What needs to be done:
Write out the data exactly from its first line onward, ending with the line in which "(2002) 65–86, Thm." appears.

[[ Extracted entries, beginning ]]

import Literature.Analysis.FluidPDE.SereginSverak2002FinalEnergy
import HarnessLib

/-!
# One-sided pressure bounds: regularity of a top point ⇔ no scaled energy concentration of the final value

Analysis/FluidPDE proof file (theorems only; no definitions, no named facts), sequel of
`SereginSverak2002FinalEnergy.lean` (G. Seregin, V. Šverák, Arch. Ration. Mech. Anal. **163**
(2002) 65–86, Thm. 2.2). It closes the circle around the final-time input (FE) of that file:
for a classical solution on `[0, T) × ℝ³` (`ν > 0`), Leray–Hopf on `[0, T]`, under EITHER
one-sided pressure bound on `(0, T) × ℝ³`, a top point `(T, x₀)` is backward bounded IF AND
ONLY IF the final value `u(T)` has no scaled energy concentration at `x₀`,
`r⁻¹ ∫_{B(x₀,r)} ‖u(T)‖² → 0` (`isBackwardBoundedAt_top_iff_tendsto_scaledEnergy`). The direction
"⇐" is `isBackwardBoundedAt_of_scaledEnergy_at` (the prequel's theorem with the hypothesis at the
one point `x₀` only); "⇒" holds for every Leray–Hopf field: a bound `‖u‖ ≤ C` on a backward
cylinder `(T - r², T) × B(x₀, r)` passes to the weak `L²` trace, `∫_{B(x₀,ρ)} ‖u(T)‖² ≤ C² |B_ρ|`
for `ρ ≤ r` (`setIntegral_ball_norm_sq_final_le_of_bound`, duality against `1_B u(T)` as in
`setIntegral_ball_norm_sq_final_le`), whence `ρ⁻¹ ∫_{B(x₀,ρ)} ‖u(T)‖² ≤ C² |B₁| ρ² → 0`.

So the head-ceiling half of the named fact `seregin_sverak_2002` on `(0, T)` alone (not covered by
the source, see `SereginSverak2002FinalMoment.lean`) is EQUIVALENT to the statement that a head
ceiling on `(0, T) × ℝ³` forbids scaled energy concentration of `u(T)`.

## References

* G. Seregin, V. Šverák, Arch. Ration. Mech. Anal. 163 (2002) 65–86: Thm. 2.2 (p. 70), §4 (4.8),
  (4.13) at `t₀` (pp. 80–84). [SereginSverak2002]
-/

noncomputable section

open MeasureTheory TopologicalSpace Set Function Filter Topology Metric InnerProductSpace Real
open scoped ENNReal NNReal RealInnerProductSpace ContDiff

namespace Literature.Analysis.FluidPDE

namespace SereginSverak2002

variable {T : ℝ} {u : ℝ → EuclideanSpace ℝ (Fin 3) → EuclideanSpace ℝ (Fin 3)}
  {p : ℝ → EuclideanSpace ℝ (Fin 3) → ℝ}

/-! ### A backward bound passes to the final value -/

/-- **A uniform bound on a backward cylinder passes to the weak `L²` trace**: if `‖u(t,x)‖ ≤ C`
for `t ∈ (T - r², T)`, `x ∈ B(x₀, r)`, and `u` is Leray–Hopf on `[0, T]`, then
`∫_{B(x₀,ρ)} ‖u(T)‖² ≤ C² |B(x₀, ρ)|` for `0 < ρ ≤ r` (test the weak continuity at `T` against
`1_{B(x₀,ρ)} u(T)`). [folklore] -/
theorem setIntegral_ball_norm_sq_final_le_of_bound {ν : ℝ} (hT : 0 < T)
    (hLH : IsLerayHopfOn T ν 0 (u 0) u) {x₀ : EuclideanSpace ℝ (Fin 3)} {r C : ℝ}
    (hC : ∀ t ∈ Ioo (T - r ^ 2) T, ∀ x ∈ ball x₀ r, ‖u t x‖ ≤ C)
    {ρ : ℝ} (hρ : 0 < ρ) (hρr : ρ ≤ r) :
    ∫ x in ball x₀ ρ, ‖u T x‖ ^ 2 ≤ C ^ 2 * volume.real (ball x₀ ρ) := by
  set M : ℝ := C ^ 2 * volume.real (ball x₀ ρ) with hM
  have hr : 0 < r := hρ.trans_le hρr
  have hTI : T ∈ Icc 0 T := ⟨hT.le, le_rfl⟩
  have hbmem : MemLp (u T) 2 volume := hLH.memLp T hTI
  have hbm : AEStronglyMeasurable (u T) volume := hbmem.aestronglyMeasurable
  have hbL2 : Integrable fun x => ‖u T x‖ ^ 2 := hbmem.integrable_norm_pow two_ne_zero
  -- the test field `h = 1_B u(T)`
  set h : EuclideanSpace ℝ (Fin 3) → EuclideanSpace ℝ (Fin 3) := (ball x₀ ρ).indicator (u T) with hh
  have hhmem : MemLp h 2 volume := hbmem.indicator measurableSet_ball
  have hcont := (hLH.weak_continuous h hhmem).1
  have hpair : ∀ v : EuclideanSpace ℝ (Fin 3) → EuclideanSpace ℝ (Fin 3),
      ∫ x, ⟪v x, h x⟫ = ∫ x in ball x₀ ρ, ⟪v x, u T x⟫ := by
    intro v
    rw [← integral_indicator measurableSet_ball]
    refine integral_congr_ae (Eventually.of_forall fun x => ?_)
    simp only [hh]
    by_cases hx : x ∈ ball x₀ ρ
    · rw [indicator_of_mem hx, indicator_of_mem hx]
    · rw [indicator_of_notMem hx, indicator_of_notMem hx, inner_zero_right]
  -- for `t ∈ (max 0 (T - r²), T)`: `2∫_B ⟪u t, u T⟫ - ∫_B |u T|² ≤ ∫_B |u t|² ≤ M`
  have hineq : ∀ t ∈ Ioo (max 0 (T - r ^ 2)) T,
      2 * (∫ x, ⟪u t x, h x⟫) - ∫ x in ball x₀ ρ, ‖u T x‖ ^ 2 ≤ M := by
    intro t ht
    have ht0 : 0 < t := lt_of_le_of_lt (le_max_left _ _) ht.1
    have htr : t ∈ Ioo (T - r ^ 2) T := ⟨lt_of_le_of_lt (le_max_right _ _) ht.1, ht.2⟩
    have htI : t ∈ Icc 0 T := ⟨ht0.le, ht.2.le⟩
    have hut : MemLp (u t) 2 volume := hLH.memLp t htI
    have hutL2 : Integrable fun x => ‖u t x‖ ^ 2 := hut.integrable_norm_pow two_ne_zero
    -- the pointwise bound on the ball
    have hMor : ∫ x in ball x₀ ρ, ‖u t x‖ ^ 2 ≤ M := by
      have h1 : ∫ x in ball x₀ ρ, ‖u t x‖ ^ 2 ≤ ∫ x in ball x₀ ρ, C ^ 2 := by
        refine setIntegral_mono_on hutL2.integrableOn (integrableOn_const measure_ball_lt_top.ne)
          measurableSet_ball fun x hx => ?_
        exact pow_le_pow_left₀ (norm_nonneg _) (hC t htr x (ball_subset_ball hρr hx)) 2
      rw [setIntegral_const, smul_eq_mul, mul_comm] at h1
      exact h1
    rw [hpair]
    have hcross : IntegrableOn (fun x => ⟪u t x, u T x⟫) (ball x₀ ρ) := by
      have ib : Integrable (fun x => (‖u t x‖ ^ 2 + ‖u T x‖ ^ 2) / 2) volume := (hutL2.add hbL2).div_const 2
      refine Integrable.mono' ib.integrableOn
        ((hut.aestronglyMeasurable.inner hbm).restrict) (Eventually.of_forall fun x => ?_)
      rw [Real.norm_eq_abs]
      have h1 := abs_real_inner_le_norm (u t x) (u T x)
      nlinarith [sq_nonneg (‖u t x‖ - ‖u T x‖)]
    have hkey : 2 * (∫ x in ball x₀ ρ, ⟪u t x, u T x⟫) - ∫ x in ball x₀ ρ, ‖u T x‖ ^ 2 ≤
        ∫ x in ball x₀ ρ, ‖u t x‖ ^ 2 := by
      rw [← integral_const_mul, ← integral_sub (hcross.const_mul 2) hbL2.integrableOn]
      refine setIntegral_mono_on ((hcross.const_mul 2).sub hbL2.integrableOn) hutL2.integrableOn
        measurableSet_ball fun x _ => ?_
      have := norm_sub_sq_real (u t x) (u T x)
      nlinarith [sq_nonneg ‖u t x - u T x‖, this]
    exact hkey.trans hMor
  -- pass to the limit `t → T⁻`
  have hmax : max 0 (T - r ^ 2) < T := max_lt hT (by nlinarith)
  have h1 : ContinuousWithinAt (fun t => ∫ x, ⟪u t x, h x⟫) (Ioc 0 T) T := hcont T ⟨hT, le_rfl⟩
  have h2 : Tendsto (fun t => ∫ x, ⟪u t x, h x⟫) (𝓝[<] T) (𝓝 (∫ x, ⟪u T x, h x⟫)) := by
    have h' : Tendsto (fun t => ∫ x, ⟪u t x, h x⟫) (𝓝[Ioc 0 T] T) (𝓝 (∫ x, ⟪u T x, h x⟫)) := h1.tendsto
    rw [nhdsWithin_Ioc_eq_nhdsLE hT] at h'
    exact h'.mono_left (nhdsWithin_mono _ Iio_subset_Iic_self)
  have hev : ∀ᶠ t in 𝓝[<] T, 2 * (∫ x, ⟪u t x, h x⟫) - ∫ x in ball x₀ ρ, ‖u T x‖ ^ 2 ≤ M := by
    filter_upwards [Ioo_mem_nhdsLT hmax] with t ht using hineq t ht
  have hlim := le_of_tendsto ((h2.const_mul 2).sub_const (∫ x in ball x₀ ρ, ‖u T x‖ ^ 2)) hev
  rw [hpair] at hlim
  have hself : ∫ x in ball x₀ ρ, ⟪u T x, u T x⟫ = ∫ x in ball x₀ ρ, ‖u T x‖ ^ 2 := by
    refine integral_congr_ae (Eventually.of_forall fun x => ?_)
    exact real_inner_self_eq_norm_sq _
  rw [hself] at hlim
  linarith

/-- **Backward boundedness at `(T, x₀)` forbids scaled energy concentration of the final value at
`x₀`**: `ρ⁻¹ ∫_{B(x₀,ρ)} ‖u(T)‖² ≤ C² |B₁| ρ² → 0`. [folklore] -/
theorem tendsto_scaledEnergy_final_of_isBackwardBoundedAt {ν : ℝ} (hT : 0 < T)
    (hLH : IsLerayHopfOn T ν 0 (u 0) u) {x₀ : EuclideanSpace ℝ (Fin 3)}
    (hB : IsBackwardBoundedAt u T x₀) :
    Tendsto (fun r : ℝ => r⁻¹ * ∫ x in ball x₀ r, ‖u T x‖ ^ 2) (𝓝[>] 0) (𝓝 0) := by
  obtain ⟨r, hr, C, hC⟩ := hB
  set V : ℝ := volume.real (ball (0 : EuclideanSpace ℝ (Fin 3)) 1) with hV
  have hV0 : 0 ≤ V := measureReal_nonneg
  -- the comparison function `C² V ρ²`
  have hup : Tendsto (fun ρ : ℝ => C ^ 2 * V * ρ ^ 2) (𝓝[>] 0) (𝓝 0) := by
    have h1 : Tendsto (fun ρ : ℝ => C ^ 2 * V * ρ ^ 2) (𝓝 0) (𝓝 (C ^ 2 * V * 0 ^ 2)) :=
      ((continuous_const.mul (continuous_pow 2)).tendsto 0)
    rw [zero_pow two_ne_zero, mul_zero] at h1
    exact h1.mono_left nhdsWithin_le_nhds
  refine tendsto_of_tendsto_of_tendsto_of_le_of_le' tendsto_const_nhds hup ?_ ?_
  · filter_upwards [self_mem_nhdsWithin] with ρ hρ
    exact mul_nonneg (inv_nonneg.2 (le_of_lt hρ)) (integral_nonneg fun x => sq_nonneg _)
  · filter_upwards [Ioo_mem_nhdsGT hr] with ρ hρ
    have hvol : volume.real (ball x₀ ρ) = ρ ^ 3 * V := by
      rw [hV, measureReal_def, measureReal_def, Measure.addHaar_ball volume x₀ hρ.1.le,
        finrank_euclideanSpace_fin, ENNReal.toReal_mul, ENNReal.toReal_ofReal (pow_nonneg hρ.1.le 3)]
    have h1 := setIntegral_ball_norm_sq_final_le_of_bound hT hLH hC hρ.1 hρ.2.le
    rw [hvol] at h1
    calc ρ⁻¹ * ∫ x in ball x₀ ρ, ‖u T x‖ ^ 2 ≤ ρ⁻¹ * (C ^ 2 * (ρ ^ 3 * V)) :=
          mul_le_mul_of_nonneg_left h1 (inv_nonneg.2 hρ.1.le)
      _ = C ^ 2 * V * ρ ^ 2 := by field_simp

/-! ### The converse at one point, every viscosity -/

/-- **Regularity of `(T, x₀)` under either one-sided bound when the final value has no scaled
energy concentration at the point `x₀`, every viscosity** (the prequel's
`isBackwardBoundedAt_of_scaledEnergy` with the hypothesis at `x₀` only; same proof, viscosity
rescaling to `ν = 1`). [cite: SereginSverak2002, Thm. 2.2 (p. 70); (4.8) at t₀] -/
theorem isBackwardBoundedAt_top_of_scaledEnergy_at {ν : ℝ} (hν : 0 < ν) (hT : 0 < T)
    (hsol : IsClassicalNSSolutionOn (Ico 0 T) ν 0 u p) (hLH : IsLerayHopfOn T ν 0 (u 0) u)
    {K : ℝ}
    (hone : (∀ t ∈ Ioo 0 T, ∀ x, ‖u t x‖ ^ 2 / 2 + normalisedPressure (u t) x ≤ K) ∨
      (∀ t ∈ Ioo 0 T, ∀ x, -K ≤ normalisedPressure (u t) x))
    (x₀ : EuclideanSpace ℝ (Fin 3))
    (hFE : Tendsto (fun r : ℝ => r⁻¹ * ∫ x in ball x₀ r, ‖u T x‖ ^ 2) (𝓝[>] 0) (𝓝 0)) :
    IsBackwardBoundedAt u T x₀ := by
  have hν0 : ν ≠ 0 := hν.ne'
  have hνi : 0 < ν⁻¹ := inv_pos.2 hν
  have hνT : 0 < ν * T := mul_pos hν hT
  set v : ℝ → EuclideanSpace ℝ (Fin 3) → EuclideanSpace ℝ (Fin 3) := timeRescale ν⁻¹ ν⁻¹ u with hv
  set π' : ℝ → EuclideanSpace ℝ (Fin 3) → ℝ := timeRescale ν⁻¹ (ν⁻¹ ^ 2) p with hπ
  have hslice : ∀ s, v s = ν⁻¹ • u (ν⁻¹ * s) := fun s => rfl
  have hmaps : MapsTo (fun s => ν⁻¹ * s) (Ico 0 (ν * T)) (Ico 0 T) := by
    intro s hs'
    refine ⟨mul_nonneg hνi.le hs'.1, ?_⟩
    calc ν⁻¹ * s < ν⁻¹ * (ν * T) := mul_lt_mul_of_pos_left hs'.2 hνi
      _ = T := by rw [← mul_assoc, inv_mul_cancel₀ hν0, one_mul]
  have hs' : IsClassicalNSSolutionOn (Ico 0 (ν * T)) 1 0 v π' := by
    have := hsol.viscosityRescale_set hν0 hmaps (uniqueDiffOn_Ico 0 (ν * T))
    rwa [timeRescale_zero_force] at this
  have hv0 : v 0 = ν⁻¹ • u 0 := by rw [hslice, mul_zero]
  have hLH' : IsLerayHopfOn (ν * T) 1 0 (v 0) v := by
    have := hLH.viscosityRescale hνi
    rw [div_inv_eq_mul, mul_comm T ν, inv_mul_cancel₀ hν0, timeRescale_zero_force] at this
    rwa [hv0]
  have hpress : ∀ s x, normalisedPressure (v s) x = ν⁻¹ ^ 2 * normalisedPressure (u (ν⁻¹ * s)) x :=
    fun s x => by rw [hslice, normalisedPressure_smul]
  have hnorm : ∀ s x, ‖v s x‖ ^ 2 = ν⁻¹ ^ 2 * ‖u (ν⁻¹ * s) x‖ ^ 2 := fun s x => by
    rw [hslice, Pi.smul_apply, norm_smul, Real.norm_eq_abs, abs_of_pos hνi]; ring
  have hone' : (∀ s ∈ Ioo 0 (ν * T), ∀ x, ‖v s x‖ ^ 2 / 2 + normalisedPressure (v s) x ≤ ν⁻¹ ^ 2 * |K|) ∨
      (∀ s ∈ Ioo 0 (ν * T), ∀ x, -(ν⁻¹ ^ 2 * |K|) ≤ normalisedPressure (v s) x) := by
    rcases hone with hhead | hfloor
    · refine Or.inl fun s hs'' x => ?_
      have ht : ν⁻¹ * s ∈ Ioo 0 T := (inv_mul_mem_Ioo_iff hν).2 hs''
      have h1 := hhead _ ht x
      have h2 : ‖u (ν⁻¹ * s) x‖ ^ 2 / 2 + normalisedPressure (u (ν⁻¹ * s)) x ≤ |K| :=
        h1.trans (le_abs_self K)
      have := mul_le_mul_of_nonneg_left h2 (sq_nonneg ν⁻¹)
      rw [hpress, hnorm]
      linarith
    · refine Or.inr fun s hs'' x => ?_
      have ht : ν⁻¹ * s ∈ Ioo 0 T := (inv_mul_mem_Ioo_iff hν).2 hs''
      have h1 := hfloor _ ht x
      have h2 : -|K| ≤ normalisedPressure (u (ν⁻¹ * s)) x := (neg_le_neg (le_abs_self K)).trans h1
      have := mul_le_mul_of_nonneg_left h2 (sq_nonneg ν⁻¹)
      rw [hpress]
      linarith
  have hvT : v (ν * T) = ν⁻¹ • u T := by
    rw [hslice, ← mul_assoc, inv_mul_cancel₀ hν0, one_mul]
  have hFE' : Tendsto (fun r : ℝ => r⁻¹ * ∫ x in ball x₀ r, ‖v (ν * T) x‖ ^ 2) (𝓝[>] 0) (𝓝 0) := by
    rw [hvT]
    exact tendsto_scaledEnergy_const_smul hFE ν⁻¹
  have hb := isBackwardBoundedAt_top_of_scaledEnergy hνT hs' hLH' (by positivity : (0 : ℝ) ≤ ν⁻¹ ^ 2 * |K|)
    hone' x₀ hFE'
  obtain ⟨r, hr, C, hC⟩ := hb
  set m : ℝ := max 1 ν with hm
  have hm1 : 1 ≤ m := le_max_left _ _
  have hmν : ν ≤ m := le_max_right _ _
  have hm0 : 0 < m := by positivity
  refine ⟨r / m, by positivity, ν * C, fun t ht x hx => ?_⟩
  have hrm : r / m ≤ r := div_le_self hr.le hm1
  have hts : ν * t ∈ Ioo (ν * T - r ^ 2) (ν * T) := by
    constructor
    · have h1 : ν * (T - t) < ν * (r / m) ^ 2 := mul_lt_mul_of_pos_left (by linarith [ht.1]) hν
      have hsq : ν * (r / m) ^ 2 ≤ r ^ 2 := by
        rw [div_pow]
        have hm2 : ν ≤ m ^ 2 := hmν.trans (by nlinarith)
        calc ν * (r ^ 2 / m ^ 2) = ν / m ^ 2 * r ^ 2 := by ring
          _ ≤ 1 * r ^ 2 := by
              refine mul_le_mul_of_nonneg_right ?_ (sq_nonneg r)
              rw [div_le_one (by positivity)]; exact hm2
          _ = r ^ 2 := one_mul _
      nlinarith
    · exact mul_lt_mul_of_pos_left ht.2 hν
  have hxs : x ∈ ball x₀ r := ball_subset_ball hrm hx
  have key := hC (ν * t) hts x hxs
  rw [hslice, Pi.smul_apply, ← mul_assoc, inv_mul_cancel₀ hν0, one_mul, norm_smul,
    Real.norm_eq_abs, abs_of_pos hνi] at key
  exact (inv_mul_le_iff₀ hν).1 key

/-- **Characterisation.** For a classical solution on `[0, T) × ℝ³` (`ν > 0`) which is Leray–Hopf
on `[0, T]`, under either one-sided pressure bound on `(0, T) × ℝ³`: the top point `(T, x₀)` is
backward bounded iff the final value has no scaled energy concentration at `x₀`,
`r⁻¹ ∫_{B(x₀,r)} ‖u(T)‖² → 0` as `r → 0⁺`. In particular the head-ceiling alternative of the named
fact `seregin_sverak_2002` on `(0, T)` alone is equivalent to: a head ceiling on `(0, T) × ℝ³`
forbids scaled energy concentration of `u(T)`.
[cite: SereginSverak2002, Thm. 2.2 (p. 70); (4.8), (4.13) at t₀ (pp. 80–84)] -/
theorem isBackwardBoundedAt_top_iff_tendsto_scaledEnergy {ν : ℝ} (hν : 0 < ν) (hT : 0 < T)
    (hsol : IsClassicalNSSolutionOn (Ico 0 T) ν 0 u p) (hLH : IsLerayHopfOn T ν 0 (u 0) u)
    {K : ℝ}
    (hone : (∀ t ∈ Ioo 0 T, ∀ x, ‖u t x‖ ^ 2 / 2 + normalisedPressure (u t) x ≤ K) ∨
      (∀ t ∈ Ioo 0 T, ∀ x, -K ≤ normalisedPressure (u t) x))
    (x₀ : EuclideanSpace ℝ (Fin 3)) :
    IsBackwardBoundedAt u T x₀ ↔
      Tendsto (fun r : ℝ => r⁻¹ * ∫ x in ball x₀ r, ‖u T x‖ ^ 2) (𝓝[>] 0) (𝓝 0) :=
  ⟨tendsto_scaledEnergy_final_of_isBackwardBoundedAt hT hLH,
    isBackwardBoundedAt_top_of_scaledEnergy_at hν hT hsol hLH hone x₀⟩

end SereginSverak2002

end Literature.Analysis.FluidPDE

end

[[ Extracted entries, end ]]

Task response:
import Literature.Analysis.FluidPDE.SereginSverak2002FinalEnergy
import HarnessLib

/-!
# One-sided pressure bounds: regularity of a top point ⇔ no scaled energy concentration of the final value

Analysis/FluidPDE proof file (theorems only; no definitions, no named facts), sequel of
`SereginSverak2002FinalEnergy.lean` (G. Seregin, V. Šverák, Arch. Ration. Mech. Anal. **163**
(2002) 65–86, Thm. 2.2). It closes the circle around the final-time input (FE) of that file:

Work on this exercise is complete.